I recommend everyone do weights to keep their bones strong, especially later in life.  But, I do them slightly differently than most people.  I recommend getting a trainer at first, just so you can learn how to do the basic exercises in the correct position.  However, after that, you can continue on your own.  I used to train twice a week, but now I only lift weights once a week to maintain my strength.  I know many people who train 5 or 6 days in the gym, and we are fairly comparable in how we look, even though I am in the gym only a fraction of the time.  That being said, my diet helps me burn more fat and build more muscle, so I have an advantage.  More about that later.

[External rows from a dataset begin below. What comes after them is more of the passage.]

import Literature.Probability.Divergences.EntropyEventBound
import HarnessLib

/-!
# The change-of-measure lower bound of the relative-entropy method

Topic `Literature/Probability/Divergences`; sequel of `EntropyEventBound.lean` (the entropy inequality for events
`Q(A)·log(1 + 1/P(A)) ≤ log 2 + KL(Q‖P)`, Kipnis–Landim, Appendix 1, Prop. 8.2). Read in the other direction, the same
inequality is the universal LOWER bound of large-deviation theory obtained by a change of measure ("tilting"):

* `exp_neg_le_measureReal_of_klDiv_ne_top` — for probability measures `Q, P`, a measurable `A` with `Q(A) > 0` and
  `KL(Q‖P) < ∞`: `P(A) ≥ exp(−(log 2 + KL(Q‖P))/Q(A))` (Kipnis–Landim, Appendix 1, Prop. 8.2, solved for `P(A)`).
Along a sequence of spaces with `KL(Q_n‖P_n)/T_n → L` and `Q_n(A_n) → 1` this reads `liminf T_n⁻¹ log P_n(A_n) ≥ −L` — the lower
half of Cramér / Sanov / Lanford-type theorems; that asymptotic packaging is left to the users (e.g. the venture file
`Summits/Ventures/YMGap/RobustBall/EntropyMethodLowerBound.lean`).

Purely measure-theoretic; no topology on the spaces. Not here: the matching upper bounds (Chernoff), contraction principles.
-/

noncomputable section

open _root_.MeasureTheory _root_.InformationTheory _root_.ProbabilityTheory _root_.Filter Set
open scoped ENNReal _root_.Topology

namespace Literature.Probability.Divergences

variable {α : Type*} [MeasurableSpace α]

/-- **Change-of-measure lower bound** (relative-entropy method): for probability measures `Q, P`, a measurable set `A` with
`Q(A) > 0` and `KL(Q‖P) < ∞`, `exp(−(log 2 + KL(Q‖P))/Q(A)) ≤ P(A)` (from `Q(A)·log(1 + 1/P(A)) ≤ log 2 + KL(Q‖P)`; if `P(A) = 0`
then `Q(A) = 0` by absolute continuity). [cite: KipnisLandim1999, Appendix 1 Prop. 8.2 (p. 338)] -/
theorem exp_neg_le_measureReal_of_klDiv_ne_top (Q P : Measure α) [IsProbabilityMeasure Q] [IsProbabilityMeasure P]
    {A : Set α} (hA : MeasurableSet A) (hfin : klDiv Q P ≠ ⊤) (hQA : 0 < (Q A).toReal) :
    Real.exp (-((Real.log 2 + (klDiv Q P).toReal) / (Q A).toReal)) ≤ (P A).toReal := by
  have hPA : P A ≠ 0 := by
    intro h0
    have hac : Q ≪ P := (klDiv_ne_top_iff.1 hfin).1
    have hQ0 : Q A = 0 := hac h0
    rw [hQ0, ENNReal.toReal_zero] at hQA
    exact lt_irrefl _ hQA
  have h := toReal_mul_log_le_of_klDiv_ne_top Q P hA hPA hfin
  have hp0 : 0 < (P A).toReal := ENNReal.toReal_pos hPA (measure_ne_top P A)
  have h1 : Real.log ((P A).toReal⁻¹) ≤ Real.log (1 + (P A).toReal⁻¹) :=
    Real.log_le_log (inv_pos.2 hp0) (by linarith)
  have h2 : Real.log (1 + (P A).toReal⁻¹) ≤ (Real.log 2 + (klDiv Q P).toReal) / (Q A).toReal := by
    rw [le_div_iff₀ hQA, mul_comm]
    exact h
  calc Real.exp (-((Real.log 2 + (klDiv Q P).toReal) / (Q A).toReal))
      ≤ Real.exp (-Real.log ((P A).toReal⁻¹)) := Real.exp_le_exp.2 (by linarith)
    _ = (P A).toReal := by rw [Real.log_inv, neg_neg, Real.exp_log hp0]

end Literature.Probability.Divergences

end
/-- **(B) IS THE CASE `n = 1` ON THE NOSE**: `towerGen … 1 = fromCols D₂ D₁` with (B)'s `hD₂ hD₁` right-hand sides character for character
(`r′ := rs 0`, `r := rs 1`; `pboxCongr` along the `rfl`-equality `fine Lc M = fine Lc M` is the identity by `rfl`). -/
theorem towerGen_one (M : Fin (d + 1) → ℕ) [∀ μ, NeZero (M μ)] (rs : ℕ → (Fin (d + 1) → ℕ)) :
    towerGen Lc M rs 1 = Matrix.fromCols
      ((tgradBlock M Lc).submatrix (fun b : ↥(pbox (fine Lc M)) × Fin (d + 1) => ((b.1, Sum.inl b.2) : Idx (fine Lc M) (Fib d)))
        (Subtype.val : Res (toSite (rs 0)) Lc M → ↥(pbox M)))
      ((tgrad (fine Lc M)).submatrix (fun b : ↥(pbox (fine Lc M)) × Fin (d + 1) => ((b.1, Sum.inl b.2) : Idx (fine Lc M) (Fib d)))
        (Subtype.val : Res (toSite (rs 1)) Lc (fine Lc M) → ↥(pbox (fine Lc M)))) := rfl

end Generators

end Summit.QuantumFields.BalabanUV.Beta.FP.TorusCompositeObjects

end
import Summits.CriticalPhenomena.PercolationContinuityZ3.Theorems.PercNearOneGluingNoHeavyLowerTailAntitheticPairCertificate
import HarnessLib

/-!
# `NoHeavyLowerTail` (stmt-CriticalPhenomena-4575) — antithetic cluster pairs: explicit small red-dominated PAIR CUBES (prim-hp-2 gen 58)

Support file (`--supports stmt-CriticalPhenomena-4575`, hull-port prover `prim-hp-2`, gen 58).  No definitions, no named facts, no sorries;
standard axioms.  The pieces of a pair-level 𝒦⁺-certificate (HOME/MEMO-gen56 §2, MEMO-gen58 §4 P3'), stated for EXPLICIT points so that a
certificate produced by the LP (kit `cglp`) can be checked by `decide` on set inclusions and `native_decide` on the cover equation (as in
…AntitheticCherryOplus), without sums over `Set ι`:

* (the 1-cube and 0-cube versions are `Antithetic.Cherry.one_cube_nonneg` / `zero_cube_nonneg` in …AntitheticCherryOplus.)
* `Antithetic.Cube.two_nonneg`: a red-dominated 2-CUBE = four points `a ≼ b ≼ d`, `a ≼ c ≼ d` with ANTIPODAL domination for the pairs
  `(a,d)` and `(b,c)`; for twisted-monotone super-odd `K₁, K₂`: `K₁K₂(a) + K₁K₂(b) + K₁K₂(c) + K₁K₂(d) ≥ 0`.  Proof = Harris on `{0,1}²`
  by two Chebyshev steps (rows, then row sums), the antipodal sums being `≥ 0`.
* `Antithetic.Cube.harris_square`: the underlying inequality `4 Σ u v ≥ (Σ u)(Σ v)` for functions increasing on the square.
[cite: VandenbergHaggstromKahn2005, §1 p. 6 ("Harris' inequality")]
-/

noncomputable section

namespace Summit.CriticalPhenomena.PercolationContinuityZ3.Theorems

namespace Antithetic

namespace Cube

variable {V : Type*}

/-- Harris on the square `{0,1}²` (two Chebyshev steps): `u, v` increasing along the four edges `a→b, a→c, b→d, c→d` satisfy
`4 (uₐvₐ + u_bv_b + u_cv_c + u_dv_d) ≥ (Σ u)(Σ v)`. [folklore] -/
theorem harris_square (ua ub uc ud va vb vc vd : ℝ) (hu1 : ua ≤ ub) (hu2 : ua ≤ uc) (hu3 : ub ≤ ud) (hu4 : uc ≤ ud)
    (hv1 : va ≤ vb) (hv2 : va ≤ vc) (hv3 : vb ≤ vd) (hv4 : vc ≤ vd) :
    (ua + ub + uc + ud) * (va + vb + vc + vd) ≤ 4 * (ua * va + ub * vb + uc * vc + ud * vd) := by
  -- rows {a,b} and {c,d}: Chebyshev; then Chebyshev on the row sums (increasing: a ≤ c, b ≤ d)
  have r1 : (ua + ub) * (va + vb) ≤ 2 * (ua * va + ub * vb) := by nlinarith [mul_nonneg (sub_nonneg.2 hu1) (sub_nonneg.2 hv1)]
  have r2 : (uc + ud) * (vc + vd) ≤ 2 * (uc * vc + ud * vd) := by nlinarith [mul_nonneg (sub_nonneg.2 hu4) (sub_nonneg.2 hv4)]
  have hs : ua + ub ≤ uc + ud := by linarith
  have ht : va + vb ≤ vc + vd := by linarith
  have r3 : (ua + ub + (uc + ud)) * (va + vb + (vc + vd)) ≤ 2 * ((ua + ub) * (va + vb) + (uc + ud) * (vc + vd)) := by
    nlinarith [mul_nonneg (sub_nonneg.2 hs) (sub_nonneg.2 ht)]
  nlinarith [r1, r2, r3]

/-- **Red-dominated 2-cube.**  Points `a = (Pa,Qa) ≼ b, c ≼ d` (twisted order: first slot grows, second shrinks) with antipodal domination
`Qd ⊆ Pa, Qa ⊆ Pd` and `Qc ⊆ Pb, Qb ⊆ Pc`; `K₁, K₂` twisted-monotone and super-odd.  Then the four-point sum of `K₁K₂` is `≥ 0`.
[this work] -/
theorem two_nonneg (Pa Qa Pb Qb Pc Qc Pd Qd : Set V)
    (hab : Pa ⊆ Pb ∧ Qb ⊆ Qa) (hac : Pa ⊆ Pc ∧ Qc ⊆ Qa) (hbd : Pb ⊆ Pd ∧ Qd ⊆ Qb) (hcd : Pc ⊆ Pd ∧ Qd ⊆ Qc)
    (had : Qd ⊆ Pa ∧ Qa ⊆ Pd) (hbc : Qc ⊆ Pb ∧ Qb ⊆ Pc)
    {K₁ K₂ : Set V → Set V → ℝ}
    (hK₁ : ∀ ⦃A A' B B' : Set V⦄, A ⊆ A' → B' ⊆ B → K₁ A B ≤ K₁ A' B') (hso₁ : ∀ A B, 0 ≤ K₁ A B + K₁ B A)
    (hK₂ : ∀ ⦃A A' B B' : Set V⦄, A ⊆ A' → B' ⊆ B → K₂ A B ≤ K₂ A' B') (hso₂ : ∀ A B, 0 ≤ K₂ A B + K₂ B A) :
    0 ≤ K₁ Pa Qa * K₂ Pa Qa + K₁ Pb Qb * K₂ Pb Qb + K₁ Pc Qc * K₂ Pc Qc + K₁ Pd Qd * K₂ Pd Qd := by
  -- monotonicity along the edges
  have u1 : K₁ Pa Qa ≤ K₁ Pb Qb := hK₁ hab.1 hab.2
  have u2 : K₁ Pa Qa ≤ K₁ Pc Qc := hK₁ hac.1 hac.2
  have u3 : K₁ Pb Qb ≤ K₁ Pd Qd := hK₁ hbd.1 hbd.2
  have u4 : K₁ Pc Qc ≤ K₁ Pd Qd := hK₁ hcd.1 hcd.2
  have v1 : K₂ Pa Qa ≤ K₂ Pb Qb := hK₂ hab.1 hab.2
  have v2 : K₂ Pa Qa ≤ K₂ Pc Qc := hK₂ hac.1 hac.2
  have v3 : K₂ Pb Qb ≤ K₂ Pd Qd := hK₂ hbd.1 hbd.2
  have v4 : K₂ Pc Qc ≤ K₂ Pd Qd := hK₂ hcd.1 hcd.2
  -- antipodal domination + super-oddness: the antipodal sums are nonnegative
  have s1 : 0 ≤ K₁ Pa Qa + K₁ Pd Qd := by
    have h := hK₁ had.2 had.1   -- K₁ Qa Pa ≤ K₁ Pd Qd
    have h' := hso₁ Pa Qa
    linarith
  have s2 : 0 ≤ K₁ Pb Qb + K₁ Pc Qc := by
    have h := hK₁ hbc.2 hbc.1   -- K₁ Qb Pb ≤ K₁ Pc Qc
    have h' := hso₁ Pb Qb
    linarith
  have t1 : 0 ≤ K₂ Pa Qa + K₂ Pd Qd := by
    have h := hK₂ had.2 had.1
    have h' := hso₂ Pa Qa
    linarith
  have t2 : 0 ≤ K₂ Pb Qb + K₂ Pc Qc := by
    have h := hK₂ hbc.2 hbc.1
    have h' := hso₂ Pb Qb
    linarith
  have hH := harris_square _ _ _ _ _ _ _ _ u1 u2 u3 u4 v1 v2 v3 v4
  have hsum : 0 ≤ (K₁ Pa Qa + K₁ Pb Qb + K₁ Pc Qc + K₁ Pd Qd) * (K₂ Pa Qa + K₂ Pb Qb + K₂ Pc Qc + K₂ Pd Qd) :=
    mul_nonneg (by linarith) (by linarith)
  linarith

end Cube

end Antithetic

end Summit.CriticalPhenomena.PercolationContinuityZ3.Theorems
import Summits.BirchSwinnertonDyer.BirchSwinnertonDyer.Theorems.ShaPrimaryTransferFiniteShaComponentTransferSelmerCubicSKRow
import Summits.BirchSwinnertonDyer.BirchSwinnertonDyer.Theorems.ShaPrimaryTransferFiniteShaComponentTransferSelmerCubicKillResidue
import HarnessLib

/-!
# BirchSwinnertonDyer — SEL2CUBIC door for the `checkSK` / `checkSKV` census rows: the `K`-free row shapes

HONEST FRAMING: route `ShaPrimaryTransfer`, seat `bsd-line-spt-p1` (g30), `--supports` item T =
`FiniteShaComponentTransfer` (stmt-22356), UNCHANGED (conjecture-grade at corank ≥ 2). BSD in rank ≥ 2 is
NOT proved by any of this. THEOREMS ONLY.

The wrappers of `sha_door_of_checkSKV` (`…SelmerCubicSKRow`) in the exact argument shapes of the census rows
`rank_eq_of_certsSKV{,_scaled,_complSq,_plain}` (`hk` in RESIDUE form, assembled kill by kill by **`killResidueS_nil`** /
**`killResidueS_cons`** from `killResidue_of_<shape> … (by decide +kernel)` of `…KillResidue`, the census certificates
UNCHANGED) and of the monolithic rows `rank_eq_of_certsSK{,_scaled,_complSq,_plain}` (`hk : killSearchS … = true`;
`checkSKV_of_checkSK`, `killResidueS_of_search`). Every such row becomes an unconditional `t₂(E) = 0 ∧ rank E(ℚ) = r`
door by swapping theorem names.
[cite: Cassels1991LecturesEllipticCurves, §15] [cite: SilvermanAEC2009, Thm. X.4.2, Rem. X.4.1]
[cite: CremonaAlgorithms1997, §3.6]
-/

-- single-conjunct summit: `Summit.BirchSwinnertonDyer.BirchSwinnertonDyer.…` repeats the name by design
set_option linter.dupNamespace false

noncomputable section

open scoped Classical NumberField nonZeroDivisors

open Literature.NumberTheory.NumberFields Literature.NumberTheory.EllipticCurves
  Literature.NumberTheory.GaloisRepresentations Polynomial Module NumberField IsDedekindDomain Ideal
open WeierstrassCurve WeierstrassCurve.Affine

namespace Summit.BirchSwinnertonDyer.BirchSwinnertonDyer.Theorems.ShaPrimaryTransferSelmerCubicCover

open Summit.BirchSwinnertonDyer.BirchSwinnertonDyer.Rank2Observatory
open Summit.BirchSwinnertonDyer.BirchSwinnertonDyer.Rank2Observatory.TwoDescCubic
open Summit.BirchSwinnertonDyer.BirchSwinnertonDyer.Rank2Observatory.TwoDescCl
open Summit.BirchSwinnertonDyer.BirchSwinnertonDyer.Rank2Observatory.TwoDescCl.ClFieldCert
open Summit.BirchSwinnertonDyer.BirchSwinnertonDyer.Rank2Observatory.TwoDescKill
open Summit.BirchSwinnertonDyer.BirchSwinnertonDyer.Theorems.ShaPrimaryTransferSelmerCubicKill

/-! ## `K`-free wrappers (the census rows' shapes) -/

section Rows

/-- **`K`-free door shape** (model `(0, A, 0, B, C)` read over `ℚ` from `ℤ`), in the exact shape of
`rank_eq_of_certsSKV`: the row's arguments unchanged (`hk` in residue form), the theorem name swapped.
[cite: Cassels1991LecturesEllipticCurves, §15] [cite: CremonaAlgorithms1997, §3.6] -/
theorem sha_door_of_certsSKV (r : ℕ) (F : ClFieldCertS2) (cc : ClCurveCertS) (ks : List ClKillS)
    (h2 : F.check2 = true) (hpr : F.fs.base.primeList.Forall Nat.Prime)
    (hc : checkSKV F cc r ks = true)
    (hk : ∀ k ∈ ks, k.p.Prime ∧ ∃ N : ℕ, ∀ v : ℤ × ℤ × ℤ × ℤ,
      ¬ ((k.p : ℤ) ∣ v.1 ∧ (k.p : ℤ) ∣ v.2.1 ∧ (k.p : ℤ) ∣ v.2.2.1 ∧ (k.p : ℤ) ∣ v.2.2.2) →
      (k.p : ℤ) ^ N ∣ (killQ F.fs.base.a F.fs.base.b F.fs.base.c (k.z F cc) cc.Xt.2.1
        cc.Xt.2.2 v).1 →
      (k.p : ℤ) ^ N ∣ (killQ F.fs.base.a F.fs.base.b F.fs.base.c (k.z F cc) cc.Xt.2.1
        cc.Xt.2.2 v).2 → False)
    (hlow : r ≤ (((⟨0, cc.A, 0, cc.B, cc.C⟩ : WeierstrassCurve ℤ)).map (Int.castRingHom ℚ)).mordellWeilRank) :
    (((⟨0, cc.A, 0, cc.B, cc.C⟩ : WeierstrassCurve ℤ)).map (Int.castRingHom ℚ)).shaCorank 2 = 0 ∧
      AddCommGroup.primaryComponent (((⟨0, cc.A, 0, cc.B, cc.C⟩ : WeierstrassCurve ℤ)).map (Int.castRingHom ℚ)).sha 2 = ⊥ ∧
        (((⟨0, cc.A, 0, cc.B, cc.C⟩ : WeierstrassCurve ℤ)).map (Int.castRingHom ℚ)).mordellWeilRank = r := by
  haveI : Fact (Irreducible (MonicCubic.polyQ F.fs.base.a F.fs.base.b F.fs.base.c)) :=
    ⟨F.fs.base.irreducible_of_field (F.field_of_check2 h2)⟩
  exact sha_door_map_of_door (fun h => sha_door_of_checkSKV (K := CubicField F.fs.base.a F.fs.base.b F.fs.base.c) r F
      (CubicField.aeval_root _ _ _) (CubicField.finrank_eq _ _ _) h2 hpr cc ks hc hk h) hlow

Many people think that they need to run long distances or do a lot of cardio to burn fat, but that isn’t the case.  The easiest and most effective way to do cardio is to do the following type of interval training.

1.     Go as hard as you can for 30 seconds to 1 minute (make sure you can breathe through your nose. If you get puffed, breathe in through your nose, and out through your mouth. Mouth breathing, or panting, is a sign that your body is stressed).

2.     Rest for 2 to 3 minutes (until you feel you can do it again).

3.     Repeat steps 1 and 2 four or five times.

The best way to do this is using something that emulates a natural movement, like a rowing machine, or skipping.  Treadmills aren’t natural, so aren’t the best option.

Using this method, you will burn more fat, and be fitter than if you were using the traditional slow options, like running on a treadmill for 40 or 50 minutes.

And, the amount of physical effort needed is minimal.  If you chose the 1 minute option, and repeated 5 times, your total effort would be grand total of 5 minutes!  As you get better, you can increase to 2 minute intervals, but it isn’t necessary.  This process only takes approximately 20 minutes; a perfect warm up before your weight session.  Martial arts and similar sports naturally train in intervals, but obviously the intervals are longer and harder.

And, the secret to maintaining a great weight is all in the diet.  Most people are at a strong disadvantage because a lot of the foods they are eating actually make them gain weight instead of losing weight, or maintaining a good weight.  There is a lot of misinformation in the fitness industry about nutrition, but with the right information, it is simple to maintain a good weight.  Great Health is a Piece of Cake busts all the major food myths keeping us from reaching our wellness and fitness goals.  It contains information about the right foods that burn fat and help build muscle.

Note: When weight-training, avoid the machines; they isolate large muscles, which doesn’t emulate natural movement, is less effective, and can cause injuries.  Use free weights.  The best exercises are squats, dead-lifts (only when trained correctly), lunges, pull-ups, push-ups, and a variety of bicep and tricep exercises.  Cable machines are great for emulating natural movement, and are great for working out your core.  Also, many trainers don’t actually teach the best technique, so shop around, choose someone who looks very fit, whose clients look fit, and who come highly recommended when it comes to good technique.